Mr Sausage wrote: Mon Feb 20, 2017 5:22 pmmatrixschmatrix wrote:The other assumption I make about time travel is iterative loops- in other words, one arrives at a fixed loop because a loop will play out again and again until it reaches a steady state. So, let's assume on the first loop, Adams fails utterly, everyone dies. This gives information to her past self, which means she will now behave differently. After that, each loop will inform its own origin point, again and again, as Adams tries every conceivable solution and sees the outcome of it. The only way this stops is when the end point of the loop results in a set of actions that would not change based on knowing the end point- at which time, everything seems perfectly locked and fate-driven, and the actual decision points happen in loops that have now been overwritten.

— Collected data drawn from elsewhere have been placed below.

/-- **The rescaled representation (CJL-I (3.24)), a.e. in `x`**:
`(ρ/(2e√e))(w − u)(x) = −(1/(2π³)) Re ∫ e^{2πi⟨(√e/π)k, x⟩} G(k) dk`.
[cite: CarlenJauslinLieb2020, §3.2 (3.24)] -/
theorem IsSolution.ae_scaled_repr (hu : IsSolution 𝒱 ρ e u) (hVm : Measurable 𝒱)
    (h0 : ∀ x, 0 ≤ 𝒱 x) (h1 : Integrable 𝒱) (h2 : MemLp 𝒱 2) (he : 0 < e) :
    ∀ᵐ x : Space, ρ / (2 * e * Real.sqrt e) * (conv (yukawa 0) (fun y => (1 - u y) * 𝒱 y) x - u x) =
      -(1 / (2 * Real.pi ^ 3)) * (∫ k : Space, (𝐞 ⟪(Real.sqrt e / Real.pi) • k, x⟫ : ℂ) *
        ((ρ : ℂ) * 𝐅[u, 𝒱] ((Real.sqrt e / Real.pi) • k))).re := by
  obtain ⟨hρ, -⟩ := hu.rho_pos h0 he
  have hρ0 : (ρ : ℂ) ≠ 0 := by exact_mod_cast hρ.ne'
  filter_upwards [hu.ae_repr hVm h0 h1 h2 he] with x hx
  have hc : (0 : ℝ) < Real.sqrt e / Real.pi := by positivity
  rw [Real.fourierInv_eq, integral_eq_cube_mul_integral_smul _ hc] at hx
  have hI : (∫ k : Space, 𝐞 ⟪(Real.sqrt e / Real.pi) • k, x⟫ • 𝐅[u, 𝒱] ((Real.sqrt e / Real.pi) • k)) =
      (ρ : ℂ)⁻¹ * ∫ k : Space, (𝐞 ⟪(Real.sqrt e / Real.pi) • k, x⟫ : ℂ) *
        ((ρ : ℂ) * 𝐅[u, 𝒱] ((Real.sqrt e / Real.pi) • k)) := by
    rw [← integral_const_mul]
    refine integral_congr_ae (Eventually.of_forall fun k => ?_)
    simp only [Circle.smul_def, smul_eq_mul]
    field_simp
  rw [hI, ← mul_assoc, ← Complex.ofReal_inv, ← Complex.ofReal_mul] at hx
  have hre := congrArg Complex.re hx
  rw [Complex.ofReal_re, Complex.re_ofReal_mul] at hre
  set I := ∫ k : Space, (𝐞 ⟪(Real.sqrt e / Real.pi) • k, x⟫ : ℂ) *
    ((ρ : ℂ) * 𝐅[u, 𝒱] ((Real.sqrt e / Real.pi) • k)) with hI_def
  have hw : conv (yukawa 0) (fun y => (1 - u y) * 𝒱 y) x - u x =
      -((Real.sqrt e / Real.pi) ^ 3 * ρ⁻¹ * I.re) := by linarith
  rw [hw, sqrt_div_pi_pow_three he]
  have hse : Real.sqrt e ≠ 0 := (Real.sqrt_pos.2 he).ne'
  field_simp

end Scaled

section Sequence

variable {𝒱 : Space → ℝ} (hVm : Measurable 𝒱) (h0 : ∀ x, 0 ≤ 𝒱 x) (h1 : Integrable 𝒱)
  (h2 : MemLp 𝒱 2) (hpos : 0 < ∫ x, 𝒱 x) {ρs es : ℕ → ℝ} {us : ℕ → Space → ℝ}
  (hsol : ∀ n, IsSolution 𝒱 (ρs n) (es n) (us n)) (hes : ∀ n, 0 < es n)
  (hlim : Tendsto es atTop (𝓝 0))
include hVm h0 h1 h2 hpos hsol hes hlim

omit hVm h1 h2 hpos hlim in
/-- `ρ_n > 0`. [cite: CarlenJauslinLieb2020, §2] -/
theorem seq_rho_pos (n : ℕ) : 0 < ρs n := ((hsol n).rho_pos h0 (hes n)).1

omit hVm h0 h1 h2 hpos hsol hes in
/-- `c_n = √e_n/π → 0`. [folklore] -/
theorem seq_tendsto_c : Tendsto (fun n => Real.sqrt (es n) / Real.pi) atTop (𝓝 0) := by
  have h := (Real.continuous_sqrt.tendsto 0).comp hlim
  rw [Real.sqrt_zero] at h
  simpa using h.div_const Real.pi

/-- **`ŝ_n((√e_n/π)k) → 1`**: `|ŝ_n(ξ_n) − 1| ≤ (ρ_n/2e_n)|T̂_n(ξ_n) − T̂_n(0)| ≤ (2/ℓ)∫min(2,2π|y||ξ_n|)𝒱`
with `ξ_n = (√e_n/π)k → 0` ("using the fact that `S(0) = 1`", CJL-I after (3.28); the printed appeal
to (con4C) is replaced by `ρ ≤ 4e/ℓ`). [cite: CarlenJauslinLieb2020, §3.2 (after (3.28))] -/
theorem seq_tendsto_s (k : Space) :
    Tendsto (fun n => ((ρs n / (2 * es n) : ℝ) : ℂ) * 𝓕T[us n, 𝒱] ((Real.sqrt (es n) / Real.pi) • k))
      atTop (𝓝 1) := by
  set ℓ := (𝐋[𝐕[𝒱], 𝛗[𝐕[𝒱]]]).toReal with hℓ
  have hℓ0 : 0 < ℓ := scat_L_toReal_pos hVm h0 h1 h2 hpos
  rw [tendsto_iff_norm_sub_tendsto_zero]
  have hJ : Tendsto (fun n => 2 / ℓ * ∫ y, min 2 (2 * Real.pi * (‖y‖ * ‖(Real.sqrt (es n) / Real.pi) • k‖)) * 𝒱 y)
      atTop (𝓝 0) := by
    have hck : Tendsto (fun n => (Real.sqrt (es n) / Real.pi) • k) atTop (𝓝 0) := by
      have h := (seq_tendsto_c hlim).smul_const k
      rwa [zero_smul] at h
    have h := (tendsto_integral_min_mul h1).comp hck
    simpa using h.const_mul (2 / ℓ)
  refine squeeze_zero (fun n => norm_nonneg _) (fun n => ?_) hJ
  have hρ := seq_rho_pos h0 hsol hes n
  have he := hes n
  have hT0 : ∀ y, 0 ≤ (1 - us n y) * 𝒱 y := fun y => mul_nonneg (sub_nonneg.2 ((hsol n).le_one y)) (h0 y)
  have hTle : ∀ y, (1 - us n y) * 𝒱 y ≤ 𝒱 y := fun y =>
    mul_le_of_le_one_left (h0 y) (by linarith [(hsol n).nonneg y])
  have hz := (hsol n).fourier_T_zero h0 he
  have hone : ((ρs n / (2 * es n) : ℝ) : ℂ) * 𝓕T[us n, 𝒱] 0 = 1 := by
    rw [hz, ← Complex.ofReal_mul]
    have : ρs n / (2 * es n) * (2 * es n / ρs n) = 1 := by field_simp
    rw [this, Complex.ofReal_one]
  calc ‖((ρs n / (2 * es n) : ℝ) : ℂ) * 𝓕T[us n, 𝒱] ((Real.sqrt (es n) / Real.pi) • k) - 1‖
      = ‖((ρs n / (2 * es n) : ℝ) : ℂ) * (𝓕T[us n, 𝒱] ((Real.sqrt (es n) / Real.pi) • k) - 𝓕T[us n, 𝒱] 0)‖ := by
        rw [mul_sub, hone]
    _ = ρs n / (2 * es n) * ‖𝓕T[us n, 𝒱] ((Real.sqrt (es n) / Real.pi) • k) - 𝓕T[us n, 𝒱] 0‖ := by
        rw [norm_mul, Complex.norm_real, Real.norm_of_nonneg (by positivity)]
    _ ≤ 2 / ℓ * ∫ y, min 2 (2 * Real.pi * (‖y‖ * ‖(Real.sqrt (es n) / Real.pi) • k‖)) * 𝒱 y :=
        mul_le_mul ((hsol n).rho_div_le hVm h0 h1 h2 hpos he)
          (norm_fourier_sub_fourier_zero_le hT0 ((hsol n).integrable_one_sub_mul h1) hTle h1 _)
          (norm_nonneg _) (by positivity)

/-- **`Û_n((√e_n/π)k) → A − √(A² − 1)`, `A = 1 + |k|²`** (`k ≠ 0`), by `tendsto_root_of_quad`.
[cite: CarlenJauslinLieb2020, §3.2 (3.22)] -/
theorem seq_tendsto_U {k : Space} (hk : k ≠ 0) :
    Tendsto (fun n => (ρs n : ℂ) * 𝓕u[us n] ((Real.sqrt (es n) / Real.pi) • k)) atTop
      (𝓝 (((1 + ‖k‖ ^ 2 - Real.sqrt ((1 + ‖k‖ ^ 2) ^ 2 - 1) : ℝ)) : ℂ)) := by
  have hA : 1 < 1 + ‖k‖ ^ 2 := by
    have := norm_pos_iff.2 hk
    nlinarith
  refine tendsto_root_of_quad hA (fun n => ?_) (fun n => ?_) (seq_tendsto_s hVm h0 h1 h2 hpos hsol hes hlim k)
  · have hρ := seq_rho_pos h0 hsol hes n
    rw [norm_mul, Complex.norm_real, Real.norm_of_nonneg hρ.le]
    calc ρs n * ‖𝓕u[us n] ((Real.sqrt (es n) / Real.pi) • k)‖ ≤ ρs n * (1 / ρs n) :=
          mul_le_mul_of_nonneg_left ((hsol n).norm_fourier_le h1 hρ (hes n) _) hρ.le
      _ = 1 := by field_simp
  · have h := (hsol n).quad_relation h1 (hes n) ((Real.sqrt (es n) / Real.pi) • k)
    rw [pi_sq_mul_norm_smul_sq_div (hes n)] at h
    exact h

/-- **`G_n(k) → g₁(k)`** (`k ≠ 0`). [cite: CarlenJauslinLieb2020, §3.2 (3.29)] -/
theorem seq_tendsto_G {k : Space} (hk : k ≠ 0) :
    Tendsto (fun n => (ρs n : ℂ) * 𝐅[us n, 𝒱] ((Real.sqrt (es n) / Real.pi) • k)) atTop
      (𝓝 ((𝐠₁ k : ℝ) : ℂ)) := by
  have hG : ∀ n, (ρs n : ℂ) * 𝐅[us n, 𝒱] ((Real.sqrt (es n) / Real.pi) • k) =
      (ρs n : ℂ) * 𝓕u[us n] ((Real.sqrt (es n) / Real.pi) • k) -
        ((ρs n / (2 * es n) : ℝ) : ℂ) * 𝓕T[us n, 𝒱] ((Real.sqrt (es n) / Real.pi) • k) /
          (2 * ((‖k‖ ^ 2 : ℝ) : ℂ)) := fun n => (hsol n).G_eq h0 (hes n) hk
  simp only [hG]
  have h := (seq_tendsto_U hVm h0 h1 h2 hpos hsol hes hlim hk).sub
    ((seq_tendsto_s hVm h0 h1 h2 hpos hsol hes hlim k).div_const (2 * ((‖k‖ ^ 2 : ℝ) : ℂ)))
  convert h using 2
  push_cast
  ring

omit hVm h0 h2 hpos hes hlim in
/-- The integrand `H_n(k) = e^{2πi⟨c_n k, x⟩}G_n(k)` is a.e.-strongly measurable in `k`. [folklore] -/
theorem seq_H_aestronglyMeasurable (n : ℕ) (x : Space) :
    AEStronglyMeasurable (fun k : Space => (𝐞 ⟪(Real.sqrt (es n) / Real.pi) • k, x⟫ : ℂ) *
      ((ρs n : ℂ) * 𝐅[us n, 𝒱] ((Real.sqrt (es n) / Real.pi) • k))) volume := by
  have hsm : Continuous fun k : Space => (Real.sqrt (es n) / Real.pi) • k :=
    continuous_const_smul (Real.sqrt (es n) / Real.pi)
  have hin : Continuous fun k : Space => ⟪(Real.sqrt (es n) / Real.pi) • k, x⟫ := hsm.inner continuous_const
  have hchar : Continuous fun k : Space => (𝐞 ⟪(Real.sqrt (es n) / Real.pi) • k, x⟫ : ℂ) :=
    continuous_subtype_val.comp (Real.continuous_fourierChar.comp hin)
  have hF : Measurable 𝐅[us n, 𝒱] := (hsol n).measurable_F h1
  have hG : Measurable fun k : Space => (ρs n : ℂ) * 𝐅[us n, 𝒱] ((Real.sqrt (es n) / Real.pi) • k) :=
    (hF.comp (measurable_id.const_smul (Real.sqrt (es n) / Real.pi))).const_mul _
  exact (hchar.measurable.mul hG).aestronglyMeasurable

omit hVm h2 hpos hlim in
/-- `|H_n(k)| ≤ M(k)` a.e. [cite: CarlenJauslinLieb2020, §3.2 (3.27)] -/
theorem seq_norm_H_le (n : ℕ) (x : Space) :
    ∀ᵐ k : Space, ‖(𝐞 ⟪(Real.sqrt (es n) / Real.pi) • k, x⟫ : ℂ) *
      ((ρs n : ℂ) * 𝐅[us n, 𝒱] ((Real.sqrt (es n) / Real.pi) • k))‖ ≤ 3 / (2 * ‖k‖ ^ 2 * (1 + ‖k‖ ^ 2)) := by
  filter_upwards [ae_ne_zero] with k hk
  rw [norm_mul, Circle.norm_coe, one_mul]
  exact (hsol n).norm_G_le h0 h1 (hes n) hk
/-- Rows `g ≤ 4` modulo `{h01, h₁}`. [cite: MoonenZarhin1999LowDim, Thm. 0.1; arXiv:math/9901113] [cite: Markman2025SecantWeil,
Cor. 1.6.1] -/
theorem hcUpToDim_four_of_moonenZarhin_of_hyperbolicSixfolds (h01 : MoonenZarhin1999_codimTwoHodgeClasses_abelianFourfold)
    (h₁ : Markman2025_weilClasses_algebraic_hyperbolicSixfold) : HCUpToDim 4 :=
  (hcUpToDim_four_iff_weilClassesFourfolds h01).2 (floorFourfolds_of_floorSixfolds h₁)

/-- The fourfold LAYER `PM⦃=2⦄` of the primitive-middle normal form modulo `{h01, h₁}` (part XXIX
`hcAtDim_four_iff_primitiveMiddle_two`). [cite: MoonenZarhin1999LowDim, Thm. 0.1] [cite: Markman2025SecantWeil, Cor. 1.6.1]
[cite: VoisinHodgeI2002, Cor. 6.26 and Rem. 6.27] -/
theorem primitiveMiddle_two_of_moonenZarhin_of_hyperbolicSixfolds (h01 : MoonenZarhin1999_codimTwoHodgeClasses_abelianFourfold)
    (h₁ : Markman2025_weilClasses_algebraic_hyperbolicSixfold) : PM⦃=2⦄ :=
  hcAtDim_four_iff_primitiveMiddle_two.1 (hcAtDim_four_of_moonenZarhin_of_hyperbolicSixfolds h01 h₁)

/-! ## §2 The first open layer modulo `{h01, h₁}`: part XXIX §3 without `h₃` -/

/-- **HEADLINE, MOD `{h01, h₁}` (both displayed; `h₁` UNREFEREED): `HC_AV ↔ PM⦃≥3⦄`** — given Moonen–Zarhin's fourfold
classification and Markman's split-sixfold theorem, the Hodge conjecture for ALL complex abelian varieties is exactly the
algebraicity of the rational `(m,m)` Λ-primitive MIDDLE classes on abelian varieties of even dimension `2m ≥ 6`. This is part
XXIX's `…_of_hyperbolicSixfolds_of_schoen` with Schoen's transfer fed by name (`h₃` dropped).
[cite: MoonenZarhin1999LowDim, Thm. 0.1; arXiv:math/9901113] [cite: Markman2025SecantWeil, Thm. 1.5.1 and Cor. 1.6.1]
[cite: Schoen1998HodgeWeilAddendum, §10] [cite: VoisinHodgeI2002, Cor. 6.26 and Rem. 6.27] -/
theorem HC_AV_iff_primitiveMiddle_ge_three_of_moonenZarhin_of_hyperbolicSixfolds
    (h01 : MoonenZarhin1999_codimTwoHodgeClasses_abelianFourfold) (h₁ : Markman2025_weilClasses_algebraic_hyperbolicSixfold) :
    HodgeAbelianVarieties ↔ PM⦃≥3⦄ :=
  HC_AV_iff_primitiveMiddle_ge_three_of_hcAtDim_four (hcAtDim_four_of_moonenZarhin_of_hyperbolicSixfolds h01 h₁)

/-- Consistency (kernel): part XXIX's three-binder row, at ANY `h₃`, IS the two-binder row (proof irrelevance) — dropping the
Schoen binder changes no statement. [folklore] -/
example (h01 : MoonenZarhin1999_codimTwoHodgeClasses_abelianFourfold) (h₁ : Markman2025_weilClasses_algebraic_hyperbolicSixfold)
    (h₃ : Schoen1998_weilClasses_algebraic_of_prod_surface) :
    HC_AV_iff_primitiveMiddle_ge_three_of_moonenZarhin_of_hyperbolicSixfolds_of_schoen h01 h₁ h₃ =
      HC_AV_iff_primitiveMiddle_ge_three_of_moonenZarhin_of_hyperbolicSixfolds h01 h₁ :=
  rfl

/-- MOD `{h01, h₁}`: **the SIXFOLD layer alone gives every abelian variety of dimension `≤ 5`** — `PM⦃=3⦄ → HCUpToDim 5`, with
Moonen–Zarhin's fivefold Thm. 0.2 NOT among the inputs. [cite: MoonenZarhin1999LowDim, Thms. 0.1, 0.2 (contrast)]
[cite: Markman2025SecantWeil, Cor. 1.6.1] [cite: Markman2025SurveySecant, Cor. 1.3] [cite: BrosnanFangNiePearlstein2009, §6 Lemma 48] -/
theorem hcUpToDim_five_of_primitiveMiddle_three_of_moonenZarhin_of_hyperbolicSixfolds
    (h01 : MoonenZarhin1999_codimTwoHodgeClasses_abelianFourfold) (h₁ : Markman2025_weilClasses_algebraic_hyperbolicSixfold)
    (h6 : PM⦃=3⦄) : HCUpToDim 5 :=
  hcUpToDim_five_of_hcAtDim_four_of_primitiveMiddle_three (hcAtDim_four_of_moonenZarhin_of_hyperbolicSixfolds h01 h₁) h6

/-- MOD `{h01, h₁}`: **a counterexample to `HC_AV`, if any, is a rational `(m,m)` Λ-primitive middle class on an abelian
variety of EVEN dimension `2m ≥ 6`.** [cite: MoonenZarhin1999LowDim, Thm. 0.1] [cite: Markman2025SecantWeil, Cor. 1.6.1]
[cite: VoisinHodgeI2002, Cor. 6.26 and Rem. 6.27] -/
theorem not_HC_AV_iff_exists_primitiveMiddle_ge_three_not_mem_of_moonenZarhin_of_hyperbolicSixfolds
    (h01 : MoonenZarhin1999_codimTwoHodgeClasses_abelianFourfold) (h₁ : Markman2025_weilClasses_algebraic_hyperbolicSixfold) :
    ¬ HodgeAbelianVarieties ↔
      ∃ (A : AbelianVariety ℂ) (Λ : HardLefschetzNFold A.dim A.X) (m : ℕ), 3 ≤ m ∧ A.dim = 2 * m ∧
        ∃ c : complexBetti A.X (2 * m), IsRationalClass c ∧ IsOfHodgeType A.dim A.X (2 * m) m m c ∧
          c ∈ primitiveClasses Λ.hyperplaneClass A.dim (2 * m) ∧ c ∉ algebraicClasses A.X m :=
  not_HC_AV_iff_exists_primitiveMiddle_ge_three_not_mem_of_hcAtDim_four
    (hcAtDim_four_of_moonenZarhin_of_hyperbolicSixfolds h01 h₁)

I like this and you may well be right. But as Adams experiences the future simultaneously with the present, it's odd that her visions would not simply change with each change in her behaviour, every action producing another vision of the future, her brain crowded with an infinity of possibilities all passing in waves. I wonder how she would even get to have iterations. I think your iteration argument might work better with an actual time traveling device, so that the intention to use it could instantiate the loop. I think we're bumping against the limits of our ability to conceive, here.
This reminded me of an early Philip K. Dick story called 'Meddler', which played with this idea in a memorably chilling (and brain-boggling) way.